The primary method here will be to use Series.map()
on the 'ID's to assign the new values.
Used for substituting each value in a Series with another value, that may be derived from a function, a dict
or a Series
.
which is exactly what you're looking for.
Here are some options for generating the new IDs:
1. Randomly generated 8-digit integers, as asked
You can first create a map of randomly generated 8-digit integers with each of the unique ID's in the dataframe. Then use Series.map()

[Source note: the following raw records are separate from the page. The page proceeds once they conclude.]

omit [CompleteSpace F] in
/-- The heat flow of a difference of two double sums of lifted continuous data. [folklore] -/
theorem heatExtension_sum_sum_lift_sub {g g' : d → d → UnitAddTorus d → F}
    (hg : ∀ i j, Continuous (g i j)) (hg' : ∀ i j, Continuous (g' i j)) {σ : ℝ} (hσ : 0 < σ)
    (x : EuclideanSpace ℝ d) :
    heatExtension (fun z => ∑ i, ∑ j, FunctionSpaces.Torus.lift (g i j) z -
        ∑ i, ∑ j, FunctionSpaces.Torus.lift (g' i j) z) σ x =
      ∑ i, ∑ j, heatExtension (FunctionSpaces.Torus.lift (g i j)) σ x -
        ∑ i, ∑ j, heatExtension (FunctionSpaces.Torus.lift (g' i j)) σ x := by
  choose C _ hC using fun i j => exists_norm_le (hg i j)
  choose C' _ hC' using fun i j => exists_norm_le (hg' i j)
  have hc : ∀ {k : d → d → UnitAddTorus d → F}, (∀ i j, Continuous (k i j)) →
      Continuous fun z : EuclideanSpace ℝ d => ∑ i, ∑ j, FunctionSpaces.Torus.lift (k i j) z :=
    fun hk => continuous_finsetSum _ fun i _ => continuous_finsetSum _ fun j _ =>
      FunctionSpaces.Torus.continuous_lift_iff.2 (hk i j)
  have hb : ∀ {k : d → d → UnitAddTorus d → F} {K : d → d → ℝ}, (∀ i j z, ‖k i j z‖ ≤ K i j) →
      ∀ z : EuclideanSpace ℝ d, ‖∑ i, ∑ j, FunctionSpaces.Torus.lift (k i j) z‖ ≤ ∑ i, ∑ j, K i j :=
    fun hk z => (norm_sum_le _ _).trans (Finset.sum_le_sum fun i _ =>
      (norm_sum_le _ _).trans (Finset.sum_le_sum fun j _ => hk i j _))
  rw [heatExtension_sub_of_bound (hc hg) (hc hg') (hb hC) (hb hC') hσ x,
    heatExtension_sum_sum_lift hg hσ x, heatExtension_sum_sum_lift hg' hσ x]

omit [CompleteSpace F] in
/-- Second directional derivatives of lifts: `∂ᵤ ∂_w g̃ = (∂ᵤ ∂_w g)~`. [folklore] -/
theorem fderiv_fderiv_lift_apply {g : UnitAddTorus d → F} (hg : FunctionSpaces.Torus.IsSmooth g)
    (y u w : EuclideanSpace ℝ d) :
    fderiv ℝ (fun z => fderiv ℝ (FunctionSpaces.Torus.lift g) z w) y u =
      FunctionSpaces.Torus.lift (fun x => FunctionSpaces.Torus.lineDeriv
        (fun x' => FunctionSpaces.Torus.lineDeriv g x' w) x u) y := by
  rw [fderiv_lift_apply_eq hg w, fderiv_lift_apply (hg.lineDeriv w)]

omit [CompleteSpace F] in
/-- The directional derivative of a double sum of lifted smooth data is the double sum of the
lifted directional derivatives. [folklore] -/
theorem fderiv_sum_sum_lift_apply {g : d → d → UnitAddTorus d → F}
    (hg : ∀ i j, FunctionSpaces.Torus.IsSmooth (g i j)) (y v : EuclideanSpace ℝ d) :
    fderiv ℝ (fun z => ∑ i, ∑ j, FunctionSpaces.Torus.lift (g i j) z) y v =
      ∑ i, ∑ j, FunctionSpaces.Torus.lift (fun x => FunctionSpaces.Torus.lineDeriv (g i j) x v) y := by
  have hd : ∀ i j, DifferentiableAt ℝ (FunctionSpaces.Torus.lift (g i j)) y := fun i j =>
    ((hg i j).isContDiff (n := 1) (by simp)).differentiable one_ne_zero y
  have hdi : ∀ i, DifferentiableAt ℝ (fun z => ∑ j, FunctionSpaces.Torus.lift (g i j) z) y := fun i =>
    DifferentiableAt.fun_sum fun j _ => hd i j
  rw [fderiv_fun_sum fun i _ => hdi i, _root_.FunLike.coe_sum, Finset.sum_apply]
  refine Finset.sum_congr rfl fun i _ => ?_
  rw [fderiv_fun_sum fun j _ => hd i j, _root_.FunLike.coe_sum, Finset.sum_apply]
  exact Finset.sum_congr rfl fun j _ => fderiv_lift_apply (hg i j) y v

omit [CompleteSpace F] in
/-- The double sum of lifted smooth data is differentiable. [folklore] -/
theorem differentiableAt_sum_sum_lift {g : d → d → UnitAddTorus d → F}
    (hg : ∀ i j, FunctionSpaces.Torus.IsSmooth (g i j)) (y : EuclideanSpace ℝ d) :
    DifferentiableAt ℝ (fun z => ∑ i, ∑ j, FunctionSpaces.Torus.lift (g i j) z) y :=
  DifferentiableAt.fun_sum fun i _ => DifferentiableAt.fun_sum fun j _ =>
    ((hg i j).isContDiff (n := 1) (by simp)).differentiable one_ne_zero y

end Heat

/-! ## The Laplacian commutes with directional derivatives -/

section LaplacianComm

variable {E' : Type*} [NormedAddCommGroup E'] [InnerProductSpace ℝ E'] [FiniteDimensional ℝ E']

/-- **`Δ ∂ᵥ ψ = ∂ᵥ Δ ψ`** for `ψ ∈ C³` (Schwarz's theorem for `D²ψ` and `D³ψ`). [folklore] -/
theorem laplacian_fderiv_apply_comm {ψ : E' → ℝ} (hψ : ContDiff ℝ 3 ψ) (y v : E') :
    (Δ (fun z => fderiv ℝ ψ z v)) y = fderiv ℝ (Δ ψ) y v := by
  set b := stdOrthonormalBasis ℝ E'
  set D1 : E' → E' →L[ℝ] ℝ := fderiv ℝ ψ with hD1_def
  set D2 : E' → E' →L[ℝ] E' →L[ℝ] ℝ := fderiv ℝ D1 with hD2_def
  set D3 : E' → E' →L[ℝ] E' →L[ℝ] E' →L[ℝ] ℝ := fderiv ℝ D2 with hD3_def
  have hD1 : ContDiff ℝ 2 D1 := hψ.fderiv_right (m := 2) le_rfl
  have hD2 : ContDiff ℝ 1 D2 := hD1.fderiv_right (m := 1) le_rfl
  have hD1d : Differentiable ℝ D1 := hD1.differentiable two_ne_zero
  have hD2d : Differentiable ℝ D2 := hD2.differentiable one_ne_zero
  have h23 : minSmoothness ℝ 2 ≤ (3 : ℕ∞ω) := by
    rw [minSmoothness_of_isRCLikeNormedField]
    exact_mod_cast (show (2 : ℕ) ≤ 3 by norm_num)
  have h22 : minSmoothness ℝ 2 ≤ (2 : ℕ∞ω) := by
    rw [minSmoothness_of_isRCLikeNormedField]
  have hS2 : ∀ z a c, D2 z a c = D2 z c a := fun z a c =>
    (hψ.contDiffAt.isSymmSndFDerivAt h23).eq a c
  have hS3 : ∀ a c, D3 y a c = D3 y c a := fun a c =>
    (hD1.contDiffAt.isSymmSndFDerivAt h22).eq a c
  have hS3' : ∀ a c e, D3 y a c e = D3 y a e c := fun a c e => by
    have h1 : (fun z => D2 z c e) = fun z => D2 z e c := funext fun z => hS2 z c e
    have h2 : ∀ c e, fderiv ℝ (fun z => D2 z c e) y a = D3 y a c e := fun c e => by
      have hce : DifferentiableAt ℝ (fun z => D2 z c) y :=
        (hD2d y).clm_apply (differentiableAt_const _)
      rw [fderiv_apply_const_apply hce, fderiv_apply_const_apply (hD2d y)]
    rw [← h2 c e, h1, h2 e c]
  -- left-hand side
  have hdv : ContDiff ℝ 2 (fun z => D1 z v) := hD1.clm_apply contDiff_const
  have hL : ∀ i, fderiv ℝ (fun z => fderiv ℝ (fun w => D1 w v) z (b i)) y (b i) = D3 y (b i) (b i) v := by
    intro i
    have hfun : (fun z => fderiv ℝ (fun w => D1 w v) z (b i)) = fun z => D2 z (b i) v :=
      funext fun z => fderiv_apply_const_apply (hD1d z) v (b i)
    have hG : DifferentiableAt ℝ (fun z => D2 z (b i)) y :=
      (hD2d y).clm_apply (differentiableAt_const _)
    rw [hfun, fderiv_apply_const_apply hG, fderiv_apply_const_apply (hD2d y)]
  -- right-hand side
  have hΔ : (Δ ψ) = fun z => ∑ i, D2 z (b i) (b i) := by
    funext z
    rw [laplacian_eq_sum_fderiv_fderiv b (hψ.of_le (by norm_num)) z]
    exact Finset.sum_congr rfl fun i _ => fderiv_apply_const_apply (hD1d z) _ _
  have hR : fderiv ℝ (Δ ψ) y v = ∑ i, D3 y v (b i) (b i) := by
    have hdi : ∀ i, DifferentiableAt ℝ (fun z => D2 z (b i)) y := fun i =>
      (hD2d y).clm_apply (differentiableAt_const _)
    rw [hΔ, fderiv_fun_sum fun i _ => (hdi i).clm_apply (differentiableAt_const _),
      _root_.FunLike.coe_sum, Finset.sum_apply]
    refine Finset.sum_congr rfl fun i _ => ?_
    rw [fderiv_apply_const_apply (hdi i), fderiv_apply_const_apply (hD2d y)]
  rw [laplacian_eq_sum_fderiv_fderiv b hdv y, hR]
  refine Finset.sum_congr rfl fun i _ => ?_
  rw [hL i, hS3 v (b i), hS3' (b i) v (b i)]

on the 'ID's to assign the new values back. I've included a while
loop to ensure that the generated ID's are unique.
import random
original_ids = df['ID'].unique()
while True:
new_ids = {id_: random.randint(10_000_000, 99_999_999) for id_ in original_ids}
if len(set(new_ids.values())) == len(original_ids):
# all the generated id's were unique
break
# otherwise this will repeat until they are
df['ID'] = df['ID'].map(new_ids)
Output:
ID Sales
0 91154173 100
1 27127403 50
2 91154173 70
3 55892778 60
Edit & Warning: The original ids are Chinese characters and they are already length 8. There's definitely more than 10 Chinese characters so with the wrong combination of original IDs, it could become impossible to make unique-enough 8-digit IDs for the new set. Unless you are memory bound, I'd recommend using 16-24 digits. Or even better...
2. Use UUIDs. [IDEAL]
You can still use the "integer" version of the ID instead of hex. This has the added benefit of not needing to check for uniqueness:
import uuid
original_ids = df['ID'].unique()
new_ids = {cid: uuid.uuid4().int for cid in original_ids}
df['ID'] = df['ID'].map(new_ids)
(If you are okay with hex id's, change uuid.uuid4().int
above to uuid.uuid4().hex
.)
Output:
ID Sales
0 10302456644733067873760508402841674050 100
1 99013251285361656191123600060539725783 50
2 10302456644733067873760508402841674050 70
3 112767087159616563475161054356643068804 60
2.B. Smaller numbers from UUIDs
If the ID generated above is too long, you could truncate it, with some minor risk. Here, I'm only using the first 16 hex characters and converting those to an int. You may put that in the uniqueness loop check as done for option 1, above.
import uuid
original_ids = df['ID'].unique()
DIGITS = 16 # number of hex digits of the UUID to use
new_ids = {cid: int(uuid.uuid4().hex[:DIGITS], base=16) for cid in original_ids}
df['ID'] = df['ID'].map(new_ids)
Output:
ID Sales
0 14173925717660158959 100
1 10599965012234224109 50
2 14173925717660158959 70
3 13414338319624454663 60
3. Creating a mapping based on the actual value:
This group of options has these advantages:
- not needing a uniqueness check since it's deterministically based on the original ID and
- So original IDs which were the same will generate the same new ID
- doesn't need a map created in advance
3.A. CRC32
(Higher probability of finding a collision with different IDs, compared to option 2.B. above.)
import zlib
df['ID'] = df['ID'].map(lambda cid: zlib.crc32(bytes(cid, 'utf-8')))
Output:
ID Sales
0 2083453980 100
1 1445801542 50
2 2083453980 70
3 708870156 60
3.B. Python's built-in hash()
of the orignal ID [My preferred approach in this scenario]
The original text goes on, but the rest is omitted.